2 The present heat conditions transition is determined as follows. For the embedded tuyere sensor among the various sensors, the temperature gradient from point Q.sub.1 to Q.sub.2 shown in FIG. 12(b) is determined by statistical means. Similarly, for the other sensors, the temperature gradient is determined according to this method. The temperature gradient of each of the sensors is weighted by the predetermined method to infer the heat conditions transition. For the heat conditions transition, some ranks are previously provided to be centered at the region at gradient 0 (zero) so that the rank of present gradient is determined.
3 By using the heat conditions level rank and transition rank determined above in 1 and 2, respectively, the corresponding point in a matrix (i.e., an action matrix) of predetermined heat conditions level ranks and transition ranks is determined to infer the present heat conditions.

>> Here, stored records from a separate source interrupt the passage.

/-!
# `(a − 1) · ker (H¹(K, E[n]) → H¹(L, E[n])) = 0` from ONE homothety `a` on `E[n]`;
# at `p = 2`: `2 · H¹(K(E[2^k])/K, E[2^k]) = 0` (Sah; Lawson–Wuthrich 2016 at the even prime)

`Proofs`-style file (THEOREMS ONLY: no definition, no named fact, no instance), topic
`NumberTheory/EllipticCurves`; continues `DivisionTowerH1VanishingOfHomothetyProofs.lean`
(`LawsonWuthrich2016.subgroupResKer_geomTorsion_eq_bot_of_homothety`: a homothety `a` with
`p ∤ a − 1` KILLS the restriction kernel), which is empty at `p = 2` for the homotheties `±1, 3, …`
available there (`a − 1` is even).  The replacement at the even prime is the ANNIHILATOR form of
Sah's lemma: the restriction kernel is killed by `a − 1`, hence by `2`.

## What is proved

* `Rubin1987.smul_sub_apply_eq_of_vanishingOn` — Sah's identity modulo an open normal `N`: for a
  crossed homomorphism `f : G → M` vanishing on `N` and `g₀` central modulo `N`,
  `g₀ • f g − f g = g • f g₀ − f g₀`;  `Rubin1987.sub_one_zsmul_inflClass_eq_zero` /
  `Rubin1987.sub_one_zsmul_eq_zero_of_mem_subgroupResKer` — if `g₀` acts on `M` as the scalar
  `c ∈ ℤ`, then `(c − 1) · κ = 0` for every `κ ∈ ker (H¹(G, M) → H¹(N, M))` (the class `(c − 1)f` is
  the coboundary of `f g₀`);  `Rubin1987.subgroupResKer_antitone` — the kernel grows as the subgroup
  shrinks.
* `LawsonWuthrich2016.sub_one_zsmul_eq_zero_of_mem_subgroupResKer_of_homothety` — for an elliptic
  curve `E/K` over ANY field, `n ≠ 0`, ONE `σ ∈ Γ_K` acting on `E[n] = E(K̄)[n]` as a homothety
  `a ∈ ℤ`, and every open normal `N ⊴ Γ_K` containing `Γ_{K(E[n])}` (i.e. `N = Gal(K̄/L)`,
  `L ⊆ K(E[n])` Galois over `K`): `(a − 1) · κ = 0` for all `κ ∈ ker (H¹(Γ_K, E[n]) → H¹(N, E[n]))`
  — `(a − 1) · H¹(Gal(L/K), E(L)[n]) = 0`.
* `…two_zsmul_eq_zero_of_mem_subgroupResKer_of_smul_eq_neg` — `a = −1`: `2 · H¹(L/K, E(L)[n]) = 0`;
  `…_of_hasSurjectiveModNGaloisRep` — in particular whenever `ρ̄_{E,n}` is SURJECTIVE (`−1` is in the
  image), e.g. `n = 2^k` on the habitat of the `p = 2` Kolyvagin routes;
  `…two_zsmul_eq_zero_of_forall_h1Eval_eq_zero…` — the same in the pairing currency of
  `HeegnerPointsKolyvaginPairing`: if `[x, ρ] = 0` for all `ρ ∈ Γ_{K(E[n])}` then `2x = 0`.

At `p = 2` the annihilator `2` is sharp: for the full image `GL₂(ℤ/2^k)`, `k ≥ 2`, the group
`H¹(GL₂(ℤ/2^k), (ℤ/2^k)²)` is NON-ZERO (of order `2`; cf. Lawson–Wuthrich 2016 §7.1 for the level-`4`
numerics) — the ORDER bound `≤ 2` is not proved in this file.  Consumers: the
`p = 2` Kolyvagin-system lines (route `GenusKolyvaginAtTwo`, items 22136/22137: every visibility /
`torsionFixing`-injectivity hypothesis at `2` holds up to ONE factor `2`).  «beyond-print theorem»: no
(Sah 1968 Prop. 2.7(b); Lawson–Wuthrich 2016 Lemma 3 mechanism).  BSD is NOT proved by this file.

References: C.-H. Sah, J. Algebra 10 (1968), Prop. 2.7 (b) [Sah1968]; T. Lawson, C. Wuthrich,
*Vanishing of some Galois cohomology groups for elliptic curves* (2016), Lemma 3 and §7.1
[LawsonWuthrich2016]; K. Rubin, LNM 1716 (1999), Lemma 6.2 (i) [Rubin1999]; J.-P. Serre, *Galois
Cohomology*, I.§5.8 [SerreGaloisCohomology1997].
-/

set_option autoImplicit false

noncomputable section

open scoped Classical

open WeierstrassCurve Field Literature.NumberTheory.GaloisRepresentations

universe u

namespace Literature.NumberTheory.EllipticCurves

/-! ### §1 Sah's identity modulo `N` and the annihilator `c − 1` (abstract) -/

namespace Rubin1987

section SahModN

variable {G : Type u} [Group G] {M : Type u} [AddCommGroup M] [DistribMulAction G M]

/-- **Sah's identity modulo `N`.** For `N ⊴ G`, a crossed homomorphism `f : G → M` vanishing on `N`
and `g₀ ∈ G` central modulo `N` (`g₀ g ∈ g g₀ N`): `g₀ • f g − f g = g • f g₀ − f g₀` for every `g`
(expand `f (g₀ g) = f (g g₀ n) = f (g g₀)` both ways). [cite: Sah1968, Prop. 2.7 (b)]
[cite: Rubin1999, Lemma 6.2 (i) (proof)] -/
theorem smul_sub_apply_eq_of_vanishingOn {N : Subgroup G} [N.Normal]
    (f : cocyclesVanishingOn M N) {g₀ : G} (hcomm : ∀ g : G, ∃ n ∈ N, g₀ * g = g * g₀ * n) (g : G) :
    g₀ • f.1 g - f.1 g = g • f.1 g₀ - f.1 g₀ := by
  obtain ⟨n, hn, hc⟩ := hcomm g
  have h1 : f.1 (g₀ * g) = f.1 g₀ + g₀ • f.1 g := cocyclesVanishingOn.cocycle f g₀ g
  have h2 : f.1 (g * g₀ * n) = f.1 g + g • f.1 g₀ := by
    rw [cocyclesVanishingOn.apply_mul_of_mem f _ hn, cocyclesVanishingOn.cocycle f g g₀]
  rw [hc] at h1
  have h3 : f.1 g₀ + g₀ • f.1 g = f.1 g + g • f.1 g₀ := h1.symm.trans h2
  rw [sub_eq_sub_iff_add_eq_add, add_comm (g₀ • f.1 g), h3, add_comm]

4 For the thus-inferred present heat conditions, correction is made according to the corresponding position of the present heat conditions in the action matrix. The action is performed based on the action correction rule obtained from the predetermined heat conditions correction model. The action correction rule mainly comprises the empirical rule of experts, and cannot be determined collectively. A typical factor of the action correcting operation is the amount of the steam blown into the tuyere blast, and the action amount changes with specific operation conditions in the blast furnace, particularly the raw materials used and conditions for loading the raw materials, etc., and cannot be determined collectively.
As the corrected heat conditions estimation model, for example, Japanese Examined Patent Publication No. 7-26127 discloses a method in which in the method of inferring the heat conditions level and heat conditions transition from the measurements of the molten iron temperature and information of sensor values, fidelity is introduced to infer heat conditions by using a three-dimensional function of the heat conditions level or heat conditions transition inferd from the molten iron temperature, information of sensor values, and fidelity, which are shown on three axes.
However, the conventional method of controlling blast heat conditions has the following problems:
Since the temperature of a molten iron is measured in the skimmer, for the above reasons, only the highest temperature of the molten iron measured in the last stage of tapping can be used as a correct heat conditions level. Namely, the correct temperature of the molten iron cannot be obtained until the last stage of each tapping, and thus reliable data of the heat conditions level can be obtained only once for about 3 to 4 hours. This decreases the precision of the inference of the heat conditions level.
Furthermore, the measurements of the temperature of the molten iron in an intermediate period of tapping have low reliability, and thus cannot be used as data for correcting the heat conditions transition. In addition, data with high reliability for inferring the heat conditions level can be obtained at a low frequency, and thus has a long time delay as data for inferring the heat conditions transition. Therefore, the variations in the conventional measurements of the temperature of the molten iron cannot be used as data for correcting the heat conditions transition.
On the other hand, reliable information superior to the highest temperature information of the molten iron cannot be obtained as the heat conditions level or the heat conditions transition from various sensor values conventionally used for controlling heat conditions in operations of the blast furnace, for example, the embedded tuyere temperature, the analytical values of the gases at the furnace top, the shaft temperatures at many positions, etc., as described above with respect to the embedded tuyere temperature.